Anne-Sophie : Oui, je m’en souviens à peine. En fait, j’avais une prescription pour qu’une infirmière vienne à domicile faire mes injections mais je les faisais moi-même. Je n’avais pas le choix parce que le but, c’était de passer le plus de temps possible avec Arthur. Et chaque minute comptait donc il était hors de question que je perde du temps à attendre une infirmière. Je tirais aussi mon lait et pour stimuler la lactation, parce que mon corps n’était pas prêt, je devais le faire toutes les trois heures. En fait, pendant toutes ces semaines, nous n’avons pas dormi. Mais on était pris dans une boucle dans laquelle on ne réfléchissait pas.

Est-ce que tu as pu allaiter Arthur au sein ?

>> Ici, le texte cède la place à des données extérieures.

/-- **Checked cell ⇒ Legendre digits (first tale).**  If `Cell.check (terms7 α β σ) C = true` and the prime satisfies
`a₀/b₀ < n/p − m < a₁/b₁` (cross-multiplied), then `C.c ≤ ord_p Π(a,b) − ord_p Π(σa,b)`. -/
theorem piDiff_ge_of_checked_cell {α β : Fin 4 → ℕ} {σ : Equiv.Perm (Fin 4)} {C : Cell}
    (hcheck : Cell.check (terms7 α β σ) C = true) (hβα : ∀ j i : Fin 4, j ≠ 3 → β j ≤ α i) (hαβ : ∀ i, α i ≤ β 3)
    {n : ℕ} (hsq : β 3 * n < p ^ 2) (m : ℕ)
    (hx0 : C.a0 * (p : ℤ) < (C.b0 : ℤ) * ((n : ℤ) - m * p)) (hx1 : (C.b1 : ℤ) * ((n : ℤ) - m * p) < C.a1 * (p : ℤ)) :
    C.c ≤ padicValRat p (Pi (aOne α n) (bOne β n)) - padicValRat p (Pi (aOne α n ∘ σ) (bOne β n)) := by
  obtain ⟨gx0, gx1⟩ := cell_mem_div (denoms_pos_of_check hcheck) (Fact.out : p.Prime).pos m hx0 hx1
  rw [padicValRat_Pi_sub_eq_evalTerms hβα hαβ hsq σ]
  have e1 : evalTerms (terms7 α β σ) ((n : ℚ) / p) 0 = evalTerms (terms7 α β σ) ((n : ℚ) / p - m) 0 := by
    conv_lhs => rw [show (n : ℚ) / p = ((n : ℚ) / p - m) + ((m : ℤ) : ℚ) by push_cast; ring]
    rw [evalTerms_add_int_x, terms7_sum_cx]; simp
  rw [e1]
  exact Cell.check_sound hcheck gx0 gx1 le_rfl one_pos

/-- **Lemma 7 for `q` from a checked cell**: `p^c ∣ q(a,b)` (the integer `formQZ`), `c = C.c.toNat`. -/
theorem pow_dvd_formQZ_of_cell {α β : Fin 4 → ℕ} {σ : Equiv.Perm (Fin 4)} {C : Cell} {n : ℕ}
    (hadm : Admissible (aOne α n) (bOne β n)) (hcheck : Cell.check (terms7 α β σ) C = true)
    (hβα : ∀ j i : Fin 4, j ≠ 3 → β j ≤ α i) (hαβ : ∀ i, α i ≤ β 3) (hsq : β 3 * n < p ^ 2) (m : ℕ)
    (hx0 : C.a0 * (p : ℤ) < (C.b0 : ℤ) * ((n : ℤ) - m * p)) (hx1 : (C.b1 : ℤ) * ((n : ℤ) - m * p) < C.a1 * (p : ℤ)) :
    (p : ℤ) ^ C.c.toNat ∣ formQZ (aOne α n) (bOne β n) := by
  rcases le_or_gt 0 C.c with hc | hc
  · exact pow_dvd_formQZ hadm σ (by
      rw [Int.toNat_of_nonneg hc]; exact piDiff_ge_of_checked_cell hcheck hβα hαβ hsq m hx0 hx1)
  · rw [Int.toNat_of_nonpos hc.le, pow_zero]; exact one_dvd _

/-- **Lemma 7 for `p` from a checked cell**: `p^c ∣ D_{M₁} D_{M₂} p(a,b)` (the integer `formPZ a b M₁ M₂`),
`c = C.c.toNat`, for any `(M₁, M₂)` clearing the denominators of `p(a,b)` and `p(σa,b)` (hypotheses of
`Zudilin2014.pow_dvd_formPZ`, passed through). -/
theorem pow_dvd_formPZ_of_cell {α β : Fin 4 → ℕ} {σ : Equiv.Perm (Fin 4)} {C : Cell} {n : ℕ}
    (hadm : Admissible (aOne α n) (bOne β n)) {M₁ M₂ : ℕ}
    (hc : ∀ j : Fin 4, j ≠ 3 → (aOne α n j - bOne β n j).toNat ≤ M₁)
    (hcσ : ∀ j : Fin 4, j ≠ 3 → ((aOne α n ∘ σ) j - bOne β n j).toNat ≤ M₁)
    (hK₁ : (bOne β n 3 - a2star (aOne α n) - 1).toNat ≤ M₁) (hK₂ : (bOne β n 3 - a2star (aOne α n) - 1).toNat ≤ M₂)
    (hd : dExp (aOne α n) (bOne β n) + 1 ≤ M₂)
    (hcheck : Cell.check (terms7 α β σ) C = true)
    (hβα : ∀ j i : Fin 4, j ≠ 3 → β j ≤ α i) (hαβ : ∀ i, α i ≤ β 3) (hsq : β 3 * n < p ^ 2) (m : ℕ)
    (hx0 : C.a0 * (p : ℤ) < (C.b0 : ℤ) * ((n : ℤ) - m * p)) (hx1 : (C.b1 : ℤ) * ((n : ℤ) - m * p) < C.a1 * (p : ℤ)) :
    (p : ℤ) ^ C.c.toNat ∣ formPZ (aOne α n) (bOne β n) M₁ M₂ := by
  rcases le_or_gt 0 C.c with hc0 | hc0
  · exact pow_dvd_formPZ hadm σ hc hcσ hK₁ hK₂ hd (by
      rw [Int.toNat_of_nonneg hc0]; exact piDiff_ge_of_checked_cell hcheck hβα hαβ hsq m hx0 hx1)
  · rw [Int.toNat_of_nonpos hc0.le, pow_zero]; exact one_dvd _

end Padic

end Denom.DigitBridge

end Summit.KontsevichZagierPeriods.Zeta5Search
/-! ## §3 Over a field where `χ_t` splits with simple roots, `t` is conjugate to a regular diagonal matrix (`n = 3`) -/

/-- A `3 × 3` invertible matrix over a field `E` whose characteristic polynomial is separable and splits is `g · diag(d) · g⁻¹` with pairwise distinct non-zero `dᵢ`
(the roots; conjugation by ★ `exists_conj_eq_of_minpoly_eq_charpoly`, both sides being nonderogatory). [cite: HornJohnson2013, Thm 3.2.4.2] -/
theorem exists_eq_conj_diagonal_of_splits {E : Type*} [Field E] (t : GL (Fin 3) E)
    (hsep : (t : Matrix (Fin 3) (Fin 3) E).charpoly.Separable) (hspl : (t : Matrix (Fin 3) (Fin 3) E).charpoly.Splits) :
    ∃ (g : GL (Fin 3) E) (d : Fin 3 → Eˣ), Function.Injective d ∧
      (t : Matrix (Fin 3) (Fin 3) E) = (g : Matrix (Fin 3) (Fin 3) E) * diagonal (fun i => ((d i : Eˣ) : E)) * ((g⁻¹ : GL (Fin 3) E) : Matrix (Fin 3) (Fin 3) E) := by
  classical
  set χ := (t : Matrix (Fin 3) (Fin 3) E).charpoly with hχ
  have hmon : χ.Monic := Matrix.charpoly_monic _
  have hdeg : χ.natDegree = 3 := by rw [hχ, Matrix.charpoly_natDegree_eq_dim, Fintype.card_fin]
  have hcard : χ.roots.card = 3 := by rw [← hspl.natDegree_eq_card_roots, hdeg]
  obtain ⟨a, b, c, hs⟩ := Multiset.card_eq_three.1 hcard
  have hnd : χ.roots.Nodup := Polynomial.nodup_roots hsep
  rw [hs] at hnd
  have hab : a ≠ b := fun h => (Multiset.nodup_cons.1 hnd).1 (h ▸ Multiset.mem_cons_self _ _)
  have hac : a ≠ c := fun h => (Multiset.nodup_cons.1 hnd).1 (h ▸ Multiset.mem_cons.2 (Or.inr (Multiset.mem_singleton_self _)))
  have hbc : b ≠ c := fun h => (Multiset.nodup_cons.1 (Multiset.nodup_cons.1 hnd).2).1 (h ▸ Multiset.mem_singleton_self _)
  -- the roots are non-zero (`det t ≠ 0`)
  have hdt : (t : Matrix (Fin 3) (Fin 3) E).det ≠ 0 := ((Matrix.isUnit_iff_isUnit_det _).1 t.isUnit).ne_zero
  have hroot : ∀ r ∈ χ.roots, r ≠ 0 := by
    intro r hr h0
    subst h0
    have h := (Polynomial.mem_roots hmon.ne_zero).1 hr
    rw [Polynomial.IsRoot.def, ← Polynomial.coeff_zero_eq_eval_zero] at h
    apply hdt
    rw [Matrix.det_eq_sign_charpoly_coeff, ← hχ, h, mul_zero]
  have ha : a ≠ 0 := hroot a (by rw [hs]; exact Multiset.mem_cons_self _ _)
  have hb : b ≠ 0 := hroot b (by rw [hs]; exact Multiset.mem_cons.2 (Or.inr (Multiset.mem_cons_self _ _)))
  have hc : c ≠ 0 := hroot c (by rw [hs]; exact Multiset.mem_cons.2 (Or.inr (Multiset.mem_cons.2 (Or.inr (Multiset.mem_singleton_self _)))))
  -- the diagonal of the roots
  let d : Fin 3 → Eˣ := ![Units.mk0 a ha, Units.mk0 b hb, Units.mk0 c hc]
  have hd0 : ((d 0 : Eˣ) : E) = a := rfl
  have hd1 : ((d 1 : Eˣ) : E) = b := rfl
  have hd2 : ((d 2 : Eˣ) : E) = c := rfl
  have hdinj : Function.Injective d := by
    intro i j hij
    have hv : ((d i : Eˣ) : E) = ((d j : Eˣ) : E) := by rw [hij]
    fin_cases i <;> fin_cases j <;> first | rfl | (exfalso; first | exact hab hv | exact hac hv | exact hbc hv | exact hab hv.symm | exact hac hv.symm | exact hbc hv.symm)
  set D : Matrix (Fin 3) (Fin 3) E := diagonal (fun i => ((d i : Eˣ) : E)) with hD
  -- `χ_D = χ_t`
  have hχD : D.charpoly = χ := by
    rw [hD, Matrix.charpoly_diagonal, Fin.prod_univ_three, hd0, hd1, hd2,
      ← Polynomial.prod_multiset_X_sub_C_of_monic_of_roots_card_eq hmon (by rw [hcard, hdeg]), hs]
    simp only [Multiset.insert_eq_cons, Multiset.map_cons, Multiset.map_singleton, Multiset.prod_cons, Multiset.prod_singleton]
    ring
  have hsepD : D.charpoly.Separable := by rw [hχD]; exact hsep
  obtain ⟨S, hS, hSD⟩ := Literature.LinearAlgebra.Matrix.exists_conj_eq_of_minpoly_eq_charpoly (t : Matrix (Fin 3) (Fin 3) E) D
    (Literature.LinearAlgebra.Matrix.minpoly_eq_charpoly_of_charpoly_separable _ hsep)
    (Literature.LinearAlgebra.Matrix.minpoly_eq_charpoly_of_charpoly_separable _ hsepD) hχD.symm
  -- `t = S · D · S⁻¹`
  refine ⟨Matrix.GeneralLinearGroup.mk'' S hS, d, hdinj, ?_⟩
  have hSv : ((Matrix.GeneralLinearGroup.mk'' S hS : GL (Fin 3) E) : Matrix (Fin 3) (Fin 3) E) = S := rfl
  rw [Matrix.coe_units_inv, hSv, ← hD, hSD]
  symm
  calc S * (S⁻¹ * (t : Matrix (Fin 3) (Fin 3) E) * S) * S⁻¹ = S * (S⁻¹ * ((t : Matrix (Fin 3) (Fin 3) E) * (S * S⁻¹))) := by
        simp only [Matrix.mul_assoc]
    _ = (t : Matrix (Fin 3) (Fin 3) E) := by
        rw [Matrix.mul_nonsing_inv S hS, Matrix.mul_one, ← Matrix.mul_assoc, Matrix.mul_nonsing_inv S hS, Matrix.one_mul]

/-! ## §4 The discriminant of a cubic commutes with ring maps; the K-level identity -/

/-- `disc(f.map φ) = φ(disc f)` for a cubic over a field (the explicit formula ★ `Polynomial.discr_of_degree_eq_three`). [folklore] -/
theorem discr_map_of_degree_eq_three (f : K[X]) (hf : f.degree = 3) :
    (f.map (algebraMap K K')).discr = algebraMap K K' f.discr := by
  have hf' : (f.map (algebraMap K K')).degree = 3 := by rw [Polynomial.degree_map]; exact hf
  rw [Polynomial.discr_of_degree_eq_three hf, Polynomial.discr_of_degree_eq_three hf']
  simp only [Polynomial.coeff_map, map_add, map_sub, map_mul, map_pow, map_ofNat]

/-- **C7, K-LEVEL, GENERAL REGULAR SEMISIMPLE `t ∈ GL₃(K)`** (`χ_t` separable; eigenvalues anywhere): every `K`-linear operator `Φ` on `M₃(K)` with
`Φ ∘ (Ad_t − 1) = (Ad_{t⁻¹} − 1) ∘ (Ad_t − 1)` and `Φ = id` on the commutant of `t` has **`det Φ = −disc(χ_t) ∕ det(t)²`** — by transport to `K̄`, where `t` is
`g·diag(d)·g⁻¹` and the split case applies, and injectivity of `K → K̄`. [cite: HarishChandra1970, Lemma 22] [cite: Rogawski1990, §4.9 p. 54; §12.5 p. 182] -/
theorem det_eq_neg_discr_div_det_sq (t : GL (Fin 3) K) (hsep : (t : Matrix (Fin 3) (Fin 3) K).charpoly.Separable)
    (Φ : Matrix (Fin 3) (Fin 3) K →ₗ[K] Matrix (Fin 3) (Fin 3) K)
    (h1 : Φ ∘ₗ (LinearMap.mulLeftRight K ((t : Matrix (Fin 3) (Fin 3) K), ((t⁻¹ : GL (Fin 3) K) : Matrix (Fin 3) (Fin 3) K)) - LinearMap.id) =
      (LinearMap.mulLeftRight K (((t⁻¹ : GL (Fin 3) K) : Matrix (Fin 3) (Fin 3) K), (t : Matrix (Fin 3) (Fin 3) K)) - LinearMap.id) ∘ₗ
        (LinearMap.mulLeftRight K ((t : Matrix (Fin 3) (Fin 3) K), ((t⁻¹ : GL (Fin 3) K) : Matrix (Fin 3) (Fin 3) K)) - LinearMap.id))
    (h2 : ∀ Z : Matrix (Fin 3) (Fin 3) K, Z * (t : Matrix (Fin 3) (Fin 3) K) = (t : Matrix (Fin 3) (Fin 3) K) * Z → Φ Z = Z) :
    LinearMap.det Φ = -((t : Matrix (Fin 3) (Fin 3) K).charpoly.discr) / ((t : Matrix (Fin 3) (Fin 3) K).det) ^ 2 := by
  classical
  -- transport everything to `K̄`
  let K' := AlgebraicClosure K
  let ι : K →+* K' := algebraMap K K'
  have htti : (t : Matrix (Fin 3) (Fin 3) K).map ι * ((t⁻¹ : GL (Fin 3) K) : Matrix (Fin 3) (Fin 3) K).map ι = 1 := by
    rw [← Matrix.map_mul, ← Units.val_mul, mul_inv_cancel, Units.val_one, Matrix.map_one _ (map_zero ι) (map_one ι)]
  have htit : ((t⁻¹ : GL (Fin 3) K) : Matrix (Fin 3) (Fin 3) K).map ι * (t : Matrix (Fin 3) (Fin 3) K).map ι = 1 := by
    rw [← Matrix.map_mul, ← Units.val_mul, inv_mul_cancel, Units.val_one, Matrix.map_one _ (map_zero ι) (map_one ι)]
  let t' : GL (Fin 3) K' := ⟨(t : Matrix (Fin 3) (Fin 3) K).map ι, ((t⁻¹ : GL (Fin 3) K) : Matrix (Fin 3) (Fin 3) K).map ι, htti, htit⟩
  have ht' : (t' : Matrix (Fin 3) (Fin 3) K') = (t : Matrix (Fin 3) (Fin 3) K).map ι := rfl
  have ht'i : ((t'⁻¹ : GL (Fin 3) K') : Matrix (Fin 3) (Fin 3) K') = ((t⁻¹ : GL (Fin 3) K) : Matrix (Fin 3) (Fin 3) K).map ι := rfl
  set Φ' : Matrix (Fin 3) (Fin 3) K' →ₗ[K'] Matrix (Fin 3) (Fin 3) K' := Matrix.toLin (Matrix.stdBasis K' (Fin 3) (Fin 3)) (Matrix.stdBasis K' (Fin 3) (Fin 3))
      ((LinearMap.toMatrix (Matrix.stdBasis K (Fin 3) (Fin 3)) (Matrix.stdBasis K (Fin 3) (Fin 3)) Φ).map ι) with hΦ'
  have h1' := comp_adSubOne_transport (K' := K') t t' ht' ht'i Φ h1
  have h2' : ∀ Z' : Matrix (Fin 3) (Fin 3) K', Z' * (t' : Matrix (Fin 3) (Fin 3) K') = (t' : Matrix (Fin 3) (Fin 3) K') * Z' → Φ' Z' = Z' :=
    fun Z' hZ' => apply_eq_self_transport (K' := K') (t : Matrix (Fin 3) (Fin 3) K) hsep Φ h2 Z' hZ'
  -- `χ_{t'} = χ_t.map ι` is separable and splits in `K̄`
  have hχ' : (t' : Matrix (Fin 3) (Fin 3) K').charpoly = (t : Matrix (Fin 3) (Fin 3) K).charpoly.map ι := by
    rw [ht', Matrix.charpoly_map]
  have hsep' : (t' : Matrix (Fin 3) (Fin 3) K').charpoly.Separable := by rw [hχ']; exact hsep.map
  have hspl' : (t' : Matrix (Fin 3) (Fin 3) K').charpoly.Splits := IsAlgClosed.splits _
  obtain ⟨g, d, hd, htd⟩ := exists_eq_conj_diagonal_of_splits t' hsep' hspl'
  -- the split case over `K̄`
  have hdet' := F0P3cStCharTSAdRegularisedDet.det_eq_neg_discr_div_det_sq_of_eq_conj_diagonal t' g d hd htd Φ' h1' h2'
  -- read it back in `K`
  have hdeg : (t : Matrix (Fin 3) (Fin 3) K).charpoly.degree = 3 := by
    rw [Polynomial.degree_eq_natDegree (Matrix.charpoly_monic _).ne_zero, Matrix.charpoly_natDegree_eq_dim, Fintype.card_fin]; rfl
  rw [hΦ', det_toLin_map_toMatrix, hχ', discr_map_of_degree_eq_three _ hdeg, ht', ← RingHom.mapMatrix_apply, ← RingHom.map_det,
    ← map_pow, ← map_neg, ← map_div₀] at hdet'
  exact ι.injective hdet'

end Summit.HodgeConjecture.HodgeConjecture.Cruxes.H413.F0P3cStCharTSAdRegularisedDescent

end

Anne-Sophie : Pas au début car cela passait par la sonde mais quand cela a été possible, cela a aussi été le signe qu’il pouvait rentrer à la maison. En fait, il y a eu le combat de la prématurité mais aussi celui de l’allaitement qui était très particulier. Mais je suis très content d’avoir pu le faire car finalement, je l’ai allaité jusqu’à ces 8 mois. J’aurais aimé continué un peu plus mais ce n’était pas possible avec le travail et le rapport que j’avais avec le tire-lait était particulier. Cela reste un petit traumatisme, je ne le voyais pas comme une continuité mais comme un retour en arrière. Finalement, le sevrage s’est fait assez naturellement.

Au vu des circonstances de ton accouchement et de ton post-partum, est-ce que t’es sentie maman tout de suite ?

Anne-Sophie : Je pense, dans tous les cas, que devenir maman est un sentiment bizarre. Mais c’est vrai qu’à six mois de grossesse, je n’étais pas préparée. On nous disait : « Il ne faut pas hésiter à lui parler à travers sa couveuse » mais en fait, on le faisait déjà quand il était dans le ventre donc ça nous paraissait naturel. En plus, on avait fait de l’haptonomie donc on était très connectés tous les trois et je me sentais déjà maman pendant la grossesse. Je ne sais pas si c’est dû au parcours PMA qui a accentué ça. Mais ça a été difficile parce que j’avais juste cette cicatrice de césarienne, que je ne pouvais même pas voir parce que je n’avais pas la force de me lever et je ne réalisais pas trop tout ce qui venait de se passer et surtout, tout ce qui aurait pu se passer. Parce qu’en fait, à ce moment-là, c’était loin d’être fini.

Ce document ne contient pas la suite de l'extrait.